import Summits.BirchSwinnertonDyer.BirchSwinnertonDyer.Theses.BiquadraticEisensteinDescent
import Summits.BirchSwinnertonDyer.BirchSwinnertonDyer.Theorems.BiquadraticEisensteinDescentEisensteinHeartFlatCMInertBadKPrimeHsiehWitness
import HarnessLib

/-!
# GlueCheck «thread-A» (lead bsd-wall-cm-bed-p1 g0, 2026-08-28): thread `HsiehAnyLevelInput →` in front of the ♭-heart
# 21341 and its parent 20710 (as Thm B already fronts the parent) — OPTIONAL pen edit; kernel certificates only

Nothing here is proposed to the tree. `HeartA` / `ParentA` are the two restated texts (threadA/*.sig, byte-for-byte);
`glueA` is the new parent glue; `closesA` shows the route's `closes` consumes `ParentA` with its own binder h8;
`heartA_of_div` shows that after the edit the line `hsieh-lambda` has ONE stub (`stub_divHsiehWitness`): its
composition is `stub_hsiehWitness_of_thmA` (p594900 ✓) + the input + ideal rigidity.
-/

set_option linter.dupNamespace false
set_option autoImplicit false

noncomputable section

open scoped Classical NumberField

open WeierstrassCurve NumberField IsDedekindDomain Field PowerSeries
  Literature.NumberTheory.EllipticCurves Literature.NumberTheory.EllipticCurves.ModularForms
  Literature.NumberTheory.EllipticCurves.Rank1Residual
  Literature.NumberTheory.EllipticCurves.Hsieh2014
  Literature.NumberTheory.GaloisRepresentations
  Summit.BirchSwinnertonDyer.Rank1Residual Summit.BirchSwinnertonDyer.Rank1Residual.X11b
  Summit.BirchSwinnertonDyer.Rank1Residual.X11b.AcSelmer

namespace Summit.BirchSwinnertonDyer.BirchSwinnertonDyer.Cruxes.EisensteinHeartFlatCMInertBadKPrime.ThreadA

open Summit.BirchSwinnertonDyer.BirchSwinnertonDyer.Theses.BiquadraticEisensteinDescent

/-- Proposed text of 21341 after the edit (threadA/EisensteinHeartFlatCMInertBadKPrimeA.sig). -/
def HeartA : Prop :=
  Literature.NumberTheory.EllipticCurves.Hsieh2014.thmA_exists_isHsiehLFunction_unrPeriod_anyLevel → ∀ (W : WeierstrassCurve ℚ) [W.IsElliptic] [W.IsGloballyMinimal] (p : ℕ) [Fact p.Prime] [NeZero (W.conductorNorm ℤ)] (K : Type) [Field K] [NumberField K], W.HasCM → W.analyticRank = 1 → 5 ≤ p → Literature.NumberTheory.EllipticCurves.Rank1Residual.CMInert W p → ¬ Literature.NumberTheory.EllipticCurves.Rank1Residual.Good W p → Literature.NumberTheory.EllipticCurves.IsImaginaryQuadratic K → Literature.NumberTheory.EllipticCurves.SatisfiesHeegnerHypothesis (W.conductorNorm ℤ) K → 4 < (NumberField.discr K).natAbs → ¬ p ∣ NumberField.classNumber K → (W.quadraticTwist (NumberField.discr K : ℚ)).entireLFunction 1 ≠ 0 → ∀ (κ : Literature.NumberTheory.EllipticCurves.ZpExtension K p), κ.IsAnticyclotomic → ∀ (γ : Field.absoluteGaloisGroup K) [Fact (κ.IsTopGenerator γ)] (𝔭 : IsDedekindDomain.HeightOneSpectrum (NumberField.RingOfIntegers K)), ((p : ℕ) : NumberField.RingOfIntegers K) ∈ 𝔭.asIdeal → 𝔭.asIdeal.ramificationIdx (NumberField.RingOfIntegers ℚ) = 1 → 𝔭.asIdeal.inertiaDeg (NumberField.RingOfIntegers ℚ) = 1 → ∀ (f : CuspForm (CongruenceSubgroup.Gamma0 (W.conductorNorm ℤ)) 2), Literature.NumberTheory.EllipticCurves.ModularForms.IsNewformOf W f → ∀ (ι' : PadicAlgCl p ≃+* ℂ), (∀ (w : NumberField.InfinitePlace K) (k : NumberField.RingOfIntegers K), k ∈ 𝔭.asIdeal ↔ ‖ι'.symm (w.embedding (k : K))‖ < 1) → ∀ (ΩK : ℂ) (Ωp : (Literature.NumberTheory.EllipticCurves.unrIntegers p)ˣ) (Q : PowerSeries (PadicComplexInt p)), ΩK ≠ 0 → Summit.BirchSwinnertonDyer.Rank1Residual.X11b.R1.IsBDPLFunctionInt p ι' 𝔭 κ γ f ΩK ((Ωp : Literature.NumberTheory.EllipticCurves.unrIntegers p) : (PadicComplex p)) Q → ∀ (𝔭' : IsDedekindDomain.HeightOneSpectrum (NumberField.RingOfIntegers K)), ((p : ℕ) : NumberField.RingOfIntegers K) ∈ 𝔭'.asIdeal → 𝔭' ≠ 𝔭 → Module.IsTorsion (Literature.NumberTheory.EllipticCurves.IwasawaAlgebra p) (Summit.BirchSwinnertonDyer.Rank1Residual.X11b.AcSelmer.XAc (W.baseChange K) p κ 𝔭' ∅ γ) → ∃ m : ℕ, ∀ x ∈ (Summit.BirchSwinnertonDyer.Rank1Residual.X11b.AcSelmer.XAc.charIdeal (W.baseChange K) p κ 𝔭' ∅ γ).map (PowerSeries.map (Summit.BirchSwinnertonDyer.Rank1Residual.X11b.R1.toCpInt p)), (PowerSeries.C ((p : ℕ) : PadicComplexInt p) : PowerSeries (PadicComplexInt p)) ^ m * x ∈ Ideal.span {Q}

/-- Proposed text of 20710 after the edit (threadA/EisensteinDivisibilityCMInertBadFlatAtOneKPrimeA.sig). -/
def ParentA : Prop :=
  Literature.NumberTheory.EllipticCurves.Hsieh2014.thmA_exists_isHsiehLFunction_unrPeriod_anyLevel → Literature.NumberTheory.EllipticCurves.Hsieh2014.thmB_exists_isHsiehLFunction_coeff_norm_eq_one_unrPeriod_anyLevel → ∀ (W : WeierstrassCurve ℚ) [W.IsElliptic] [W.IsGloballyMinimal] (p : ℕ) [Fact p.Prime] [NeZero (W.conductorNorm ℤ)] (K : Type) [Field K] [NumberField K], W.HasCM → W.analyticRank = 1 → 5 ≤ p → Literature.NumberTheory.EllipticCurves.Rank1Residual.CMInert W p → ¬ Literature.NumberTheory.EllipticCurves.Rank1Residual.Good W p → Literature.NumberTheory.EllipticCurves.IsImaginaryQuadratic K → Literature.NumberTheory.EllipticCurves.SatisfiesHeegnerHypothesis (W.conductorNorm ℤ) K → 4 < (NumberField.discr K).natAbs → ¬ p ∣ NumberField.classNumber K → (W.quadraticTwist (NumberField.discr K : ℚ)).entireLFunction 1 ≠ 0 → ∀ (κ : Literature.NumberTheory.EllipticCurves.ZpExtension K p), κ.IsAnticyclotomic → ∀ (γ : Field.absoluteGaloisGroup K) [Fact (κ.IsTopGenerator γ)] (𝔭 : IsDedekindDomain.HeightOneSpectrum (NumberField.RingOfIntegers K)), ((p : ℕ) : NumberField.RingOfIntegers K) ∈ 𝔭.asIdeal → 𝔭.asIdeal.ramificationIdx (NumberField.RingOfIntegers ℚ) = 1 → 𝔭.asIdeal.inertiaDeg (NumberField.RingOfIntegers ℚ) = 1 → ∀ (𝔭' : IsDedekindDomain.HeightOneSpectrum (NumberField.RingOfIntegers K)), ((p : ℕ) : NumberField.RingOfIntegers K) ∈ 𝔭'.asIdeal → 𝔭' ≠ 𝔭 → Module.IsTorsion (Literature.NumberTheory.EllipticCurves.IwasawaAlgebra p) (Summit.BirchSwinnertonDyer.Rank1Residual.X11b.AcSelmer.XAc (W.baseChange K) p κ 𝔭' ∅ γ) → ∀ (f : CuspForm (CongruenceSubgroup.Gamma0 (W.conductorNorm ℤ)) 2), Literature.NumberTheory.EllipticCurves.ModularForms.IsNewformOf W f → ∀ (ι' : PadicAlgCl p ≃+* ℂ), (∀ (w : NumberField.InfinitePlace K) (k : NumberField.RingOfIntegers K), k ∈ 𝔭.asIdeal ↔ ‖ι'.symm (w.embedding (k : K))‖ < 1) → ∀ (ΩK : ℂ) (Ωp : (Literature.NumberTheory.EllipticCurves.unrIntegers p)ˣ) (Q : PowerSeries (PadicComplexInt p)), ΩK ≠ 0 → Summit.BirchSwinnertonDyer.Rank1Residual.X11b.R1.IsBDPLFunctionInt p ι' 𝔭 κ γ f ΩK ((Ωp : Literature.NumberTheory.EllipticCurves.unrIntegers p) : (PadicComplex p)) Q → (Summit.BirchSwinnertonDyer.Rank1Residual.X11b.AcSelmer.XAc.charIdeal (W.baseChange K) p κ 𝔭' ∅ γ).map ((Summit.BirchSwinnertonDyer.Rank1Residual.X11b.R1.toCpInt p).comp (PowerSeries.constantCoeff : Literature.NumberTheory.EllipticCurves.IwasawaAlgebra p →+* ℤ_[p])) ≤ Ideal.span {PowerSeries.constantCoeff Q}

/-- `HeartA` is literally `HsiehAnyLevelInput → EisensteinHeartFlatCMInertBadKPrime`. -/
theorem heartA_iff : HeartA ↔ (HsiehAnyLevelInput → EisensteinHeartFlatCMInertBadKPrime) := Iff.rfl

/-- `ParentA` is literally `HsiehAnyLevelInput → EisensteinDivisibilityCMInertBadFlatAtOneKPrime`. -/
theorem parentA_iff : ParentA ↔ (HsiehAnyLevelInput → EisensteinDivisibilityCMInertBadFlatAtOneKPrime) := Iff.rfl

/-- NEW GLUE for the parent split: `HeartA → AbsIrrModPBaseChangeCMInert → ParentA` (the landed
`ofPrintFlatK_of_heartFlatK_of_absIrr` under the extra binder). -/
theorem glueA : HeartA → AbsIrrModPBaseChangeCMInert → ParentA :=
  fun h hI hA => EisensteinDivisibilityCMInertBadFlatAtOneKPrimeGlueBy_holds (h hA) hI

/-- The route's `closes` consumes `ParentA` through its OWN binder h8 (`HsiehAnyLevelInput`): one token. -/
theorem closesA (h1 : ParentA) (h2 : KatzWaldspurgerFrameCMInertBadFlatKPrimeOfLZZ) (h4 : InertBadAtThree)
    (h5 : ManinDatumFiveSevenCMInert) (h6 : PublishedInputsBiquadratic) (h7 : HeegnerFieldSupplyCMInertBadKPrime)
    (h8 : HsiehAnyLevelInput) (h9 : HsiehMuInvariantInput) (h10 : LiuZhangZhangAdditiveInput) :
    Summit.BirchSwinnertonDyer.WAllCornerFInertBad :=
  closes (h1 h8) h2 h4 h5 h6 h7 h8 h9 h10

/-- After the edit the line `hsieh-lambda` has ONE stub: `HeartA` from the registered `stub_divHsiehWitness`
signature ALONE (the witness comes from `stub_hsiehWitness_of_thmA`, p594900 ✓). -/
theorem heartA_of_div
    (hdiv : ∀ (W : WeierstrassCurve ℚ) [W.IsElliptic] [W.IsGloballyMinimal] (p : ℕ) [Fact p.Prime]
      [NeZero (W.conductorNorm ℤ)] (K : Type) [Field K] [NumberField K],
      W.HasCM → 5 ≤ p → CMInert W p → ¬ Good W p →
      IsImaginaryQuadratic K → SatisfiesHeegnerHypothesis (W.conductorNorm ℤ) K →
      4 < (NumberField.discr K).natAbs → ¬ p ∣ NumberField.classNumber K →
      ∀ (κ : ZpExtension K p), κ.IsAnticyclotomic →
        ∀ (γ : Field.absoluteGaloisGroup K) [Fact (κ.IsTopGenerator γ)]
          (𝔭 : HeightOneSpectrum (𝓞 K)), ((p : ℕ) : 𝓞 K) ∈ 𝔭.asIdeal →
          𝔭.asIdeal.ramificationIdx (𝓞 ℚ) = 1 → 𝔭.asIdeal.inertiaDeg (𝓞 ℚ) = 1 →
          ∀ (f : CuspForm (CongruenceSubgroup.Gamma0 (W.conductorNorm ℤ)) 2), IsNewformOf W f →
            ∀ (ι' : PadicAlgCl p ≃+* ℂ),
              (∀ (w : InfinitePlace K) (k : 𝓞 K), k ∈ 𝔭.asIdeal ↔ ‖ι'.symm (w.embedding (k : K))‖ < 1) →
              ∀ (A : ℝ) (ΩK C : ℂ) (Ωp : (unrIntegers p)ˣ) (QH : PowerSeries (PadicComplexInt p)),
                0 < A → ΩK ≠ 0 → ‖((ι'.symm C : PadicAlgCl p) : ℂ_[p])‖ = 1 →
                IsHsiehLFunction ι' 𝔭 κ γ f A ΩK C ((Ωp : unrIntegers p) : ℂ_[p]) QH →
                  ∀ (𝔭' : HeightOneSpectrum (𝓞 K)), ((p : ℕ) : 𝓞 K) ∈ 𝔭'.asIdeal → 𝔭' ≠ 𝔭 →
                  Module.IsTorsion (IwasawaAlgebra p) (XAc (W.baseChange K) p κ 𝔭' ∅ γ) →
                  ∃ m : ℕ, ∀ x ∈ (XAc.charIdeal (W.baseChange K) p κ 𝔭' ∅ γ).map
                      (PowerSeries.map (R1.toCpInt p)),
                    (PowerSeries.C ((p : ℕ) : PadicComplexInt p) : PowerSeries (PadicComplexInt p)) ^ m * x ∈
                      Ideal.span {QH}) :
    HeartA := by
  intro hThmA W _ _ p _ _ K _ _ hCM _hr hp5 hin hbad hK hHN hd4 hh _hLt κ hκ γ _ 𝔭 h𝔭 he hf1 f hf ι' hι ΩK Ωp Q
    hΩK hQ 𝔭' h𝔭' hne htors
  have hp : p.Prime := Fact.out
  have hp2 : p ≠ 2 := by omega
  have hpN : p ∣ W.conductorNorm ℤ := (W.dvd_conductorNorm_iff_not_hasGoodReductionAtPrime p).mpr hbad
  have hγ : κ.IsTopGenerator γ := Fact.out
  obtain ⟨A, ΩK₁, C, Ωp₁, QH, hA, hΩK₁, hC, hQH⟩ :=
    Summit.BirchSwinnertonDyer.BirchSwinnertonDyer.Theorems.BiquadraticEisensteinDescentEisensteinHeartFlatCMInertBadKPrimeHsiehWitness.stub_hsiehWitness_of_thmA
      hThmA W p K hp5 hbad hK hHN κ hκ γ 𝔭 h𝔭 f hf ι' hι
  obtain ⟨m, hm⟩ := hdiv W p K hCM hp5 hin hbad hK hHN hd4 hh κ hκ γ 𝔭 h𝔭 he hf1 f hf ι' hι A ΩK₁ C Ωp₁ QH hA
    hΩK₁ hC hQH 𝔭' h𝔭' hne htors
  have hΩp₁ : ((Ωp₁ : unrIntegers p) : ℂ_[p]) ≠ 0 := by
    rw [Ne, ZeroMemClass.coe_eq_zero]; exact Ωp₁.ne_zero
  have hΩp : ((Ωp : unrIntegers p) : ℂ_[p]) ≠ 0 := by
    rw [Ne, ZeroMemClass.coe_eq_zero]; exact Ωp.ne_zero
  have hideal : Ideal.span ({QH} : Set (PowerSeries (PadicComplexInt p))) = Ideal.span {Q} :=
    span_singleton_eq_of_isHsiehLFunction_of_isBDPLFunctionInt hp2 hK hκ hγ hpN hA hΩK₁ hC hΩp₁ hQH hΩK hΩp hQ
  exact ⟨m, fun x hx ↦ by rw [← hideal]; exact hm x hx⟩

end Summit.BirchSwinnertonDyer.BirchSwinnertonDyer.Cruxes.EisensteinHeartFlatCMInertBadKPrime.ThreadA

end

WHAT IS REQUIRED:
For this exercise, output exactly the lines above from the line with "shows that after" to the line with "def HeartA : Prop", counting both, and leave out the rest.

ANSWER FOR THIS EXERCISE:
`heartA_of_div` shows that after the edit the line `hsieh-lambda` has ONE stub (`stub_divHsiehWitness`): its
composition is `stub_hsiehWitness_of_thmA` (p594900 ✓) + the input + ideal rigidity.
-/

set_option linter.dupNamespace false
set_option autoImplicit false

noncomputable section

open scoped Classical NumberField

open WeierstrassCurve NumberField IsDedekindDomain Field PowerSeries
  Literature.NumberTheory.EllipticCurves Literature.NumberTheory.EllipticCurves.ModularForms
  Literature.NumberTheory.EllipticCurves.Rank1Residual
  Literature.NumberTheory.EllipticCurves.Hsieh2014
  Literature.NumberTheory.GaloisRepresentations
  Summit.BirchSwinnertonDyer.Rank1Residual Summit.BirchSwinnertonDyer.Rank1Residual.X11b
  Summit.BirchSwinnertonDyer.Rank1Residual.X11b.AcSelmer

namespace Summit.BirchSwinnertonDyer.BirchSwinnertonDyer.Cruxes.EisensteinHeartFlatCMInertBadKPrime.ThreadA

open Summit.BirchSwinnertonDyer.BirchSwinnertonDyer.Theses.BiquadraticEisensteinDescent

/-- Proposed text of 21341 after the edit (threadA/EisensteinHeartFlatCMInertBadKPrimeA.sig). -/
def HeartA : Prop :=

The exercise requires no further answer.